DATA FOR THIS EXERCISE >>
+++++

import Mathlib
import HarnessLib
import HarnessLib.Audit
import Summits.FinalStateConjecture.Statement
import Literature.Geometry.Lorentzian.ApproximateKerrConfiguration
import Literature.Geometry.Lorentzian.KerrSchild
import Literature.Geometry.Lorentzian.AdiabaticTracking
import Mathlib
import HarnessLib

/-!
# Integral modular forms with an indicator constant term (Edixhoven 1997, Lemma 1.9) — the named fact

Topic `Literature/NumberTheory/ModularForms`. ONE named fact (D-0014), no proofs, Mathlib-only
imports: `Edixhoven1997_exists_integralForm_cuspIndicator`, VERBATIM the hypothesis binder `hX` of
the accepted reductions
`Literature.NumberTheory.EllipticCurves.BillereyMenares2016_thm22_exists_newform_odd_of_integralCuspIndicator`
and `…_exists_newform_of_integralCuspIndicator`
(`EllipticCurves/EisensteinNewformLevelRaisingCuspFormLiftProofs.lean` ll. 768–790, p117167) —
librarian sweep g24, vend-from-binder, promote events 3355226 / 3344733 (the provefact seat may not
mint it, `lint.fact-fanout`). First consumers: those reductions, so that
`BillereyMenares2016_thm22_exists_newform_odd_holds := …_of_integralCuspIndicator
  Edixhoven1997_exists_integralForm_cuspIndicator_holds` (and likewise `…_exists_newform`) the day
this fact is a theorem; it is the ONLY unproved input of `BillereyMenares2016_thm22_exists_newform_odd`.

## Source and reading

B. Edixhoven, *Serre's conjecture*, in Cornell–Silverman–Stevens (eds.), *Modular Forms and
Fermat's Last Theorem* (Springer 1997), Lemma 1.9 and its proof, (1.9.1): for `p ∤ L`, `k ≥ 3`
(and `L ≥ 5` or the usual smallness caveat at `p ≤ 3`), `H¹(X₁(L)_{ℤ_p}, ω^{⊗k}(−cusps)) = 0`
(Kodaira–Spencer `ω² ≅ Ω¹(cusps)` and Serre duality / ampleness), so the constant-term map
`M_k(Γ₁(L); ℤ_p) → ⊕_{cusps} ℤ_p` is SURJECTIVE: any prescribed cuspidal constant-term vector is the
constant term of a `p`-INTEGRAL modular form. Equivalent classical sources: Katz, *p-adic properties
of modular schemes and modular forms* (Antwerp III, LNM 350, 1973), §1.2, Cor. 1.6.2, Thm. 1.7.1;
Diamond–Im, *Modular forms and modular curves* (1995), §12.3 (Thm. 12.3.4, Rem. 12.3.5, Thm. 12.3.7).
The CLASSICAL SHADOW recorded here (no modular curves over `ℤ[1/L]` in the tree): for every prime
`p ∤ L` (with `L ≠ 1 ∨ 3 < p`), every weight `k ≥ 3`, every field identification
`ι : ℚ̄_p ≃+* ℂ` (fixing what "`p`-integral" means for complex `q`-expansions) and every cusp
representative `γ₀ ∈ SL(2, ℤ)`, there is `H ∈ M_k(Γ₁(L))` whose `q`-expansions at all `Γ₀(L)`-translates
are `p`-integral (`Valued.v (ι.symm aₙ) ≤ 1`) and whose constant term at the cusp `γ` is the
INDICATOR of the `Γ₁(L)`-orbit of `γ₀` (with the sign `(−1)^k` on the orbit of `−γ₀`):
the value of `H ∣[k] γ` at `i∞`.

What is deliberately NOT here: the vanishing of `H¹` itself, integral structures on `M_k`, the cusps
of `X₁(L)` as a scheme — discharging the fact is theory-sized (modular curves over `ℤ[1/N]`).
-/

noncomputable section

open scoped MatrixGroups ModularForm Topology
open CongruenceSubgroup UpperHalfPlane Filter

namespace Literature.NumberTheory.ModularForms

open Classical in
/-- **Edixhoven 1997, Lemma 1.9 (classical shadow): integral modular forms on `Γ₁(L)` of weight
`k ≥ 3` with an indicator constant term at a prescribed cusp.** For every prime `p`, every level
`L` with `p ∤ L` and (`L ≠ 1` or `3 < p`), every weight `k ≥ 3`, every ring isomorphism
`ι : PadicAlgCl p ≃+* ℂ` and every `γ₀ ∈ SL(2, ℤ)`, there is a modular form `H ∈ M_k(Γ₁(L))` such
that (i) for every `σ ∈ Γ₀(L)` all `q`-expansion coefficients of `H ∣[k] σ` are `p`-integral
through `ι` (`Valued.v (ι.symm ((qExpansion 1 (H ∣[k] σ)).coeff n)) ≤ 1`), and (ii) for every
`γ ∈ SL(2, ℤ)` the value of `H ∣[k] γ` at `i∞` (the limit along `atImInfty`) is
`[γ ∈ Γ₁(L) Tℤ γ₀] + (−1)^k [−γ ∈ Γ₁(L) Tℤ γ₀]` — the indicator of the cusp of `γ₀` (surjectivity
of the constant-term map `M_k(Γ₁(L); ℤ_p) → ⊕_{cusps} ℤ_p`, from
`H¹(X₁(L)_{ℤ_p}, ω^{⊗k}(−cusps)) = 0`, Lemma 1.9 and (1.9.1); Katz 1973 Cor. 1.6.2, Thm. 1.7.1;
Diamond–Im 1995 §12.3). VERBATIM the binder `hX` of
`BillereyMenares2016_thm22_exists_newform_odd_of_integralCuspIndicator`; users take
`(hX : Edixhoven1997_exists_integralForm_cuspIndicator)`. Named fact (D-0014), not proved in the tree.
[cite: Edixhoven1997, Lemma 1.9 and its proof, (1.9.1)]
[cite: Katz1973, §1.2, Cor. 1.6.2 and Thm. 1.7.1] [cite: DiamondIm1995, §12.3 (Thm. 12.3.4, Rem. 12.3.5, Thm. 12.3.7)] -/
def Edixhoven1997_exists_integralForm_cuspIndicator : Prop :=
  ∀ (p : ℕ) [Fact p.Prime] (L : ℕ) [NeZero L], ¬ p ∣ L → (L ≠ 1 ∨ 3 < p) →
    ∀ (k : ℤ), 3 ≤ k → ∀ (ι : PadicAlgCl p ≃+* ℂ) (γ₀ : SL(2, ℤ)),
    ∃ H : ModularForm (Gamma1 L) k,
      (∀ σ : SL(2, ℤ), σ ∈ Gamma0 L → ∀ n : ℕ,
        Valued.v (ι.symm ((qExpansion 1 ((⇑H : ℍ → ℂ) ∣[k] σ)).coeff n)) ≤ 1) ∧
      ∀ γ : SL(2, ℤ), Tendsto ((⇑H : ℍ → ℂ) ∣[k] γ) atImInfty
        (𝓝 ((if ∃ j : ℤ, γ * ModularGroup.T ^ j * γ₀⁻¹ ∈ Gamma1 L then (1 : ℂ) else 0) +
          (if ∃ j : ℤ, -(γ * ModularGroup.T ^ j * γ₀⁻¹) ∈ Gamma1 L then (-1 : ℂ) ^ k else 0)))

end Literature.NumberTheory.ModularForms

end
/-!
# Venture YMGap — track (c) «DS» in GENERAL DIMENSION `d`: the star window contraction for `SU(N)` on
# `(ℤ/L)^d` from ANY single-link Dobrushin coefficient `c · n(x, z)` (generic-`N`, generic-`d` Lemma G)

HONEST FRAMING: venture file (cell `pub-ymgap`, seat ds-4, DIMENSION column of the `β₀(N, d)` table,
STAR-DIMENSIONS.md), strong-coupling LATTICE bookkeeping for `SU(N)` lattice Yang–Mills on the torus
`(ℤ/L)^d` with the Wilson plaquette weight `exp(−β (N − Re tr U_q))` (tree coupling `β`, 't Hooft `β/N`);
nothing about the continuum, confinement at weak coupling, or the mass gap.  This is ds-1's generic-`N`
capstone `StarLemmaGSUN.star_window_of_isKRContraction` (`d = 4`) with the dimension made a variable: the
whole gauge-fixed star argument — Haar averaging of the observable at the centre, freezing one star link,
Föllmer's two-boundary comparison on the frozen star (`2d − 1` links) with the explicit super-solution
`dvec` of `StarLemmaGArrayDim`/`StarLemmaGSuperSolutionDim`, averaging over the two star links of the kicked
plaquette — uses the group only through (i) the class-function property of the plaquette weight, (ii) the
bi-invariance of the Frobenius link distance, and (iii) the single-link Dobrushin coefficients
`C(x, z) = c · tInfluence x z` of the torus Wilson specification (`IsKRContraction`), taken as the
HYPOTHESIS.  The ONLY smallness condition is the door polynomial condition of `StarResolventDim`,
`(4d−4)c² + (4d−6)c < 1` (`d ≥ 2`, `c ≥ 0`), which gives `Δ_d(c) > 0` (the resolvent column is a
nonnegative super-solution) and `(2d−2)c < 1` (Föllmer's restricted row sums), and is equivalent to the
door `R_G^{(d)}(c) < 1`.  Output (array `Karr c` of `StarLemmaGArrayDim`):

* `star_isLinkWindowContraction` — hypothesis (H1) of the star door for the star windows, array `Karr c`;
* `star_window_of_isKRContraction` — the four clauses (nonnegativity, support, (H1), (H2) with received
  sum EXACTLY `R_G^{(d)}(c) = (2d−2)c(1+c)/(1 − (2d−4)c − (2d−2)c²)`) bundled, ready for the any-`d` torus
  door `DSWindow.star_abs_covariance_le`;
* `star_window_of_oneLinkKRModulus` — the same fed by a one-link modulus `OneLinkKRModulus N R K` on the
  tilt ball `R ≥ 2(d−1)|β|/N` through the tree's any-`d` `isKRContraction_torusWilson` (`c = K|β|/N`).

References: ds-1 `StarWindowBoundSUN.lean` and ds-4 `StarWindowBoundLemmaG.lean` (`d = 4`, followed line
by line); cell files STAR-DIMENSIONS.md, `GAUGE-STAR.md` (ds-2), `B4-BLUEPRINT.md`; H. Föllmer, LNM 1362
(1988) Ch. I; R. L. Dobrushin, S. B. Shlosman (1985).
-/

noncomputable section

open MeasureTheory Function Finset
open Literature.Probability.LatticeModels
open Literature.Probability.LatticeModels.DobrushinMetric
open Literature.MathematicalPhysics.QuantumFieldTheory
open Literature.MathematicalPhysics.QuantumFieldTheory.Balaban1983to89.StrongCouplingTorusWindow
open Summit.Ventures.YMGap.DSWindow
open Summit.Ventures.YMGap.StarKernel
open Summit.Ventures.YMGap.StarColumnDim
open Summit.Ventures.YMGap.StarResolventDim (Delta gaugeR doorPoly Delta_pos_of_door coef_lt_one_of_door)
open Summit.Ventures.YMGap.StarLemmaGDim
open Summit.Ventures.YMGap.StarLemmaGSUN (wilsonPlaqWeight_conj suFrobDist_mul_mul)

namespace Summit.Ventures.YMGap.StarLemmaGDimSUN

variable {d L : ℕ} [NeZero L] {N : ℕ}
/-!
# VIRIAL HORN, W-ii (2/6): THE COHERENT FRAME `Φ_{l,k} = [s^k](W + 2Zs − Vs²)^l` and the RAISING LAWS

Route `UnthreadedRigidityDoor`, item `UnthreadedRigidity` (W2, stmt-NavierStokesRegularity-27585) — LINE g11-1 «VIRIAL HORN»,
DIRECTOR-NS KEY-NS #210 (W-ii): the ALL-DEGREE BRACKET INJECTIVITY `bracketInjective_all` (= the hypothesis `hinj` of p712484
`windowWedgeAnalyticL_of_bracketInjective`, every `l ≥ 1`), by a kernel road that needs neither the `SO(3)`-isotypic decomposition of `Λ²𝓗_l`
nor a closed form of Legendre coefficients (ns-crc-p2 g10; `--supports stmt-NavierStokesRegularity-27585`, helper; 0 kit).

CONTENT.  Single-sum coefficient extraction (`coeff_ext_sum`, `eq_of_sum_incl_eq`), the degree weight `dg = (1,1,1,0,0)` and the azimuthal
weight `ag = (1,−1,0,1,1)` on the 5-variable ring (`weight_ext`); the generating binary form `qX = W + 2Z·s − V·s² ∈ ℂ[W,V,Z][s]` (the degree-one solid harmonic paired with the isotropic vector
`(1−s², i(1+s²), 2s)`) and the COHERENT FRAME `Phi l k = [s^k] qX^l` (`k = 0..2l`, zero beyond: `Phi_eq_zero_of_lt`; `Phi_zero : Φ_{l,0} = W^l`);
the expansions `qs^l = Σ_k incl(Φ_{l,k}) s^k`, `qt^l = Σ_k incl(Φ_{l,k}) t^k` in the 5-variable ring; every `Φ_{l,k}` is homogeneous of degree
`l` (`isHomogeneous_Phi`), of azimuthal weight `l − k` (`isWeightedHomogeneous_Phi`) and HARMONIC (`lapC_Phi`, since `q(s)` is a null linear form);
the RAISING LAW ON THE FRAME `raise Φ_{l,k+1} = (2l − k) Φ_{l,k}`, `raise Φ_{l,0} = 0` (`raise_Phi_succ`, `raise_Phi_zero`: generating identity
`E(q^l) = s(2W∂_W + Z∂_Z)(q^l)` and `2W∂_W + Z∂_Z = degree + weight`), whence `Φ_{l,k} ≠ 0` for `k ≤ 2l` (`Phi_ne_zero`); and THE RAISING
LAW `raise (tripleC P Q) = tripleC (raise P) Q + tripleC P (raise Q)` (`raise_tripleC`: the Jacobi identity of the Lie–Poisson bracket with
one slot `= W`), with the linearity of `raise`.

HONEST LABEL: finite-dimensional polynomial algebra about solid harmonics (W1's complex-coordinate currency `Zonal.CPoly = ℂ[W,V,Z]`,
`tripleC = −i·det(∇·,∇·,x)`, `lapC`, imported by name — nothing is re-declared); no statement about Navier–Stokes solutions is made or
proved in this file; `UnthreadedRigidity` ⟨27585⟩, W2 and NS regularity remain OPEN.  [folklore]
-/

-- the summit and its single sub-problem share the name (CONVENTIONS §1)
set_option linter.dupNamespace false

noncomputable section

open MvPolynomial Finsupp

namespace Summit.NavierStokesRegularity.NavierStokesRegularity.Theorems.UnthreadedRigidity.VirialHorn.Coherent

open Summit.NavierStokesRegularity.NavierStokesRegularity.Theorems.PoloidalLiouville.HorizonTower.Zonal
  (CPoly wt lapC lam tripleC dotC tri)

/-! ## Single-sum extraction and the weights on the generating ring -/

/-- extraction from a finite single sum `Σ_{j < N} incl(a j) s^j`. -/
theorem coeff_ext_sum (N : ℕ) (a : ℕ → CPoly) (d : Fin 3 →₀ ℕ) {j : ℕ} (hj : j < N) :
    coeff (ext d j 0) (∑ j' ∈ Finset.range N, incl (a j') * X 3 ^ j') = coeff d (a j) := by
  classical
  have h : (∑ j' ∈ Finset.range N, incl (a j') * X 3 ^ j') = ∑ j' ∈ Finset.range N, incl (a j') * X 3 ^ j' * X 4 ^ 0 :=
    Finset.sum_congr rfl fun j' _ => by rw [pow_zero, mul_one]
  rw [h]
  simp only [coeff_sum, coeff_ext_incl_mul, and_true]
  rw [Finset.sum_eq_single j]
  · simp
  · intro j' _ hj'; simp [hj']
  · intro h; exact absurd (Finset.mem_range.mpr hj) h

/-- two single sums along `incl` with equal values have equal coefficients. -/
theorem eq_of_sum_incl_eq (N : ℕ) (a b : ℕ → CPoly)
    (h : ∑ j ∈ Finset.range N, incl (a j) * X 3 ^ j = ∑ j ∈ Finset.range N, incl (b j) * X 3 ^ j) {j : ℕ} (hj : j < N) :
    a j = b j := by
  ext d
  rw [← coeff_ext_sum N a d hj, ← coeff_ext_sum N b d hj, h]

/-! ## Weights on the generating ring -/

/-- degree weight: `W, V, Z ↦ 1`, `s, t ↦ 0`. -/
def dg : Fin 5 → ℕ := ![1, 1, 1, 0, 0]

/-- azimuthal weight: `W ↦ 1`, `V ↦ −1`, `Z ↦ 0`, `s, t ↦ 1`. -/
def ag : Fin 5 → ℤ := ![1, -1, 0, 1, 1]

/-- the weight of `ext d j k` splits over the embedded part and the parameters. -/
theorem weight_ext {M : Type*} [AddCommMonoid M] (w : Fin 5 → M) (d : Fin 3 →₀ ℕ) (j k : ℕ) :
    weight w (ext d j k) = weight (w ∘ emb) d + j • w 3 + k • w 4 := by
  simp only [ext, map_add]
  rw [weight_apply, weight_apply, weight_apply, weight_apply, sum_mapDomain_index_inj emb_injective,
    sum_single_index (by simp), sum_single_index (by simp)]
  rfl

/-- the degree weight restricts to the total degree on `W,V,Z`. -/
theorem dg_comp_emb : dg ∘ emb = (1 : Fin 3 → ℕ) := by
  funext i; fin_cases i <;> rfl

/-- the azimuthal weight restricts to W1's `wt` on `W,V,Z`. -/
theorem ag_comp_emb : ag ∘ emb = wt := by
  funext i; fin_cases i <;> rfl

/-- `s` has degree weight `0`. -/
@[simp] theorem dg_three : dg 3 = 0 := rfl
/-- `t` has degree weight `0`. -/
@[simp] theorem dg_four : dg 4 = 0 := rfl
/-- `s` has azimuthal weight `1`. -/
@[simp] theorem ag_three : ag 3 = 1 := rfl
/-- `t` has azimuthal weight `1`. -/
@[simp] theorem ag_four : ag 4 = 1 := rfl

/-! ## The generating binary form and the coherent frame -/

/-- the generating binary form `q(s) = W + 2Z·s − V·s²` over `ℂ[W,V,Z]` (the degree-one solid harmonic paired with the isotropic vector
`(1 − s², i(1 + s²), 2s)`, written in the coordinates `W = x + iy`, `V = x − iy`, `Z = z`). -/
def qX : Polynomial CPoly :=
  Polynomial.C (X 0) + Polynomial.C (C (2 : ℂ) * X 2) * Polynomial.X - Polynomial.C (X 1) * Polynomial.X ^ 2

/-- ★ the COHERENT FRAME of degree `l`: `Φ_{l,k} = [s^k] (W + 2Zs − Vs²)^l`, `k = 0, …, 2l` (zero beyond). -/
def Phi (l k : ℕ) : CPoly := (qX ^ l).coeff k

/-- the generating element `q(s) = W + 2Zs − Vs²` in the 5-variable ring (`s = X 3`). -/
def qs : GPoly := X 0 + C (2 : ℂ) * X 2 * X 3 - X 1 * X 3 ^ 2

/-- the generating element `q(t) = W + 2Zt − Vt²` in the 5-variable ring (`t = X 4`). -/
def qt : GPoly := X 0 + C (2 : ℂ) * X 2 * X 4 - X 1 * X 4 ^ 2

/-- `q` is quadratic in `s`. -/
theorem natDegree_qX_le : qX.natDegree ≤ 2 := by
  unfold qX
  refine (Polynomial.natDegree_sub_le _ _).trans (max_le ?_ ?_)
  · refine (Polynomial.natDegree_add_le _ _).trans (max_le ?_ ?_)
    · simp
    · exact (Polynomial.natDegree_C_mul_le _ _).trans (by simp)
  · exact (Polynomial.natDegree_C_mul_le _ _).trans (by simp)

/-- `q^l` has degree `≤ 2l` in `s`. -/
theorem natDegree_qX_pow_lt (l : ℕ) : (qX ^ l).natDegree < 2 * l + 1 := by
  have := Polynomial.natDegree_pow_le_of_le l natDegree_qX_le
  omega

/-- the frame is empty beyond `k = 2l`. -/
theorem Phi_eq_zero_of_lt {l k : ℕ} (h : 2 * l < k) : Phi l k = 0 :=
  Polynomial.coeff_eq_zero_of_natDegree_lt (by have := natDegree_qX_pow_lt l; omega)

/-- `Φ_{l,0} = W^l`. -/
theorem Phi_zero (l : ℕ) : Phi l 0 = X 0 ^ l := by
  simp [Phi, qX, Polynomial.coeff_zero_eq_eval_zero]

/-- substituting `s = X 3` in `q` gives the generating element `qs`. -/
theorem eval₂_qX_three : Polynomial.eval₂ (incl : CPoly →ₐ[ℂ] GPoly).toRingHom (X 3) qX = qs := by
  simp [qX, qs, Polynomial.eval₂_add, Polynomial.eval₂_sub, Polynomial.eval₂_mul, Polynomial.eval₂_pow]

/-- substituting `t = X 4` in `q` gives the generating element `qt`. -/
theorem eval₂_qX_four : Polynomial.eval₂ (incl : CPoly →ₐ[ℂ] GPoly).toRingHom (X 4) qX = qt := by
  simp [qX, qt, Polynomial.eval₂_add, Polynomial.eval₂_sub, Polynomial.eval₂_mul, Polynomial.eval₂_pow]

/-- ★ EXPANSION: `q(s)^l = Σ_{k ≤ 2l} Φ_{l,k} s^k`. -/
theorem qs_pow_eq_sum (l : ℕ) : qs ^ l = ∑ k ∈ Finset.range (2 * l + 1), incl (Phi l k) * X 3 ^ k := by
  rw [← eval₂_qX_three, ← Polynomial.eval₂_pow, Polynomial.eval₂_eq_sum_range' _ (natDegree_qX_pow_lt l)]
  rfl

/-- EXPANSION in the second parameter: `q(t)^l = Σ_{k ≤ 2l} Φ_{l,k} t^k`. -/
theorem qt_pow_eq_sum (l : ℕ) : qt ^ l = ∑ k ∈ Finset.range (2 * l + 1), incl (Phi l k) * X 4 ^ k := by
  rw [← eval₂_qX_four, ← Polynomial.eval₂_pow, Polynomial.eval₂_eq_sum_range' _ (natDegree_qX_pow_lt l)]
  rfl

+++++

EXERCISE DESCRIPTION >> Using the data above, print exactly the lines from the line that contains "theorem coeff_ext_sum (N" through the line that contains "rw [← coeff_ext_sum", with both included.

WRITTEN RESPONSE >>
theorem coeff_ext_sum (N : ℕ) (a : ℕ → CPoly) (d : Fin 3 →₀ ℕ) {j : ℕ} (hj : j < N) :
    coeff (ext d j 0) (∑ j' ∈ Finset.range N, incl (a j') * X 3 ^ j') = coeff d (a j) := by
  classical
  have h : (∑ j' ∈ Finset.range N, incl (a j') * X 3 ^ j') = ∑ j' ∈ Finset.range N, incl (a j') * X 3 ^ j' * X 4 ^ 0 :=
    Finset.sum_congr rfl fun j' _ => by rw [pow_zero, mul_one]
  rw [h]
  simp only [coeff_sum, coeff_ext_incl_mul, and_true]
  rw [Finset.sum_eq_single j]
  · simp
  · intro j' _ hj'; simp [hj']
  · intro h; exact absurd (Finset.mem_range.mpr hj) h

/-- two single sums along `incl` with equal values have equal coefficients. -/
theorem eq_of_sum_incl_eq (N : ℕ) (a b : ℕ → CPoly)
    (h : ∑ j ∈ Finset.range N, incl (a j) * X 3 ^ j = ∑ j ∈ Finset.range N, incl (b j) * X 3 ^ j) {j : ℕ} (hj : j < N) :
    a j = b j := by
  ext d
  rw [← coeff_ext_sum N a d hj, ← coeff_ext_sum N b d hj, h]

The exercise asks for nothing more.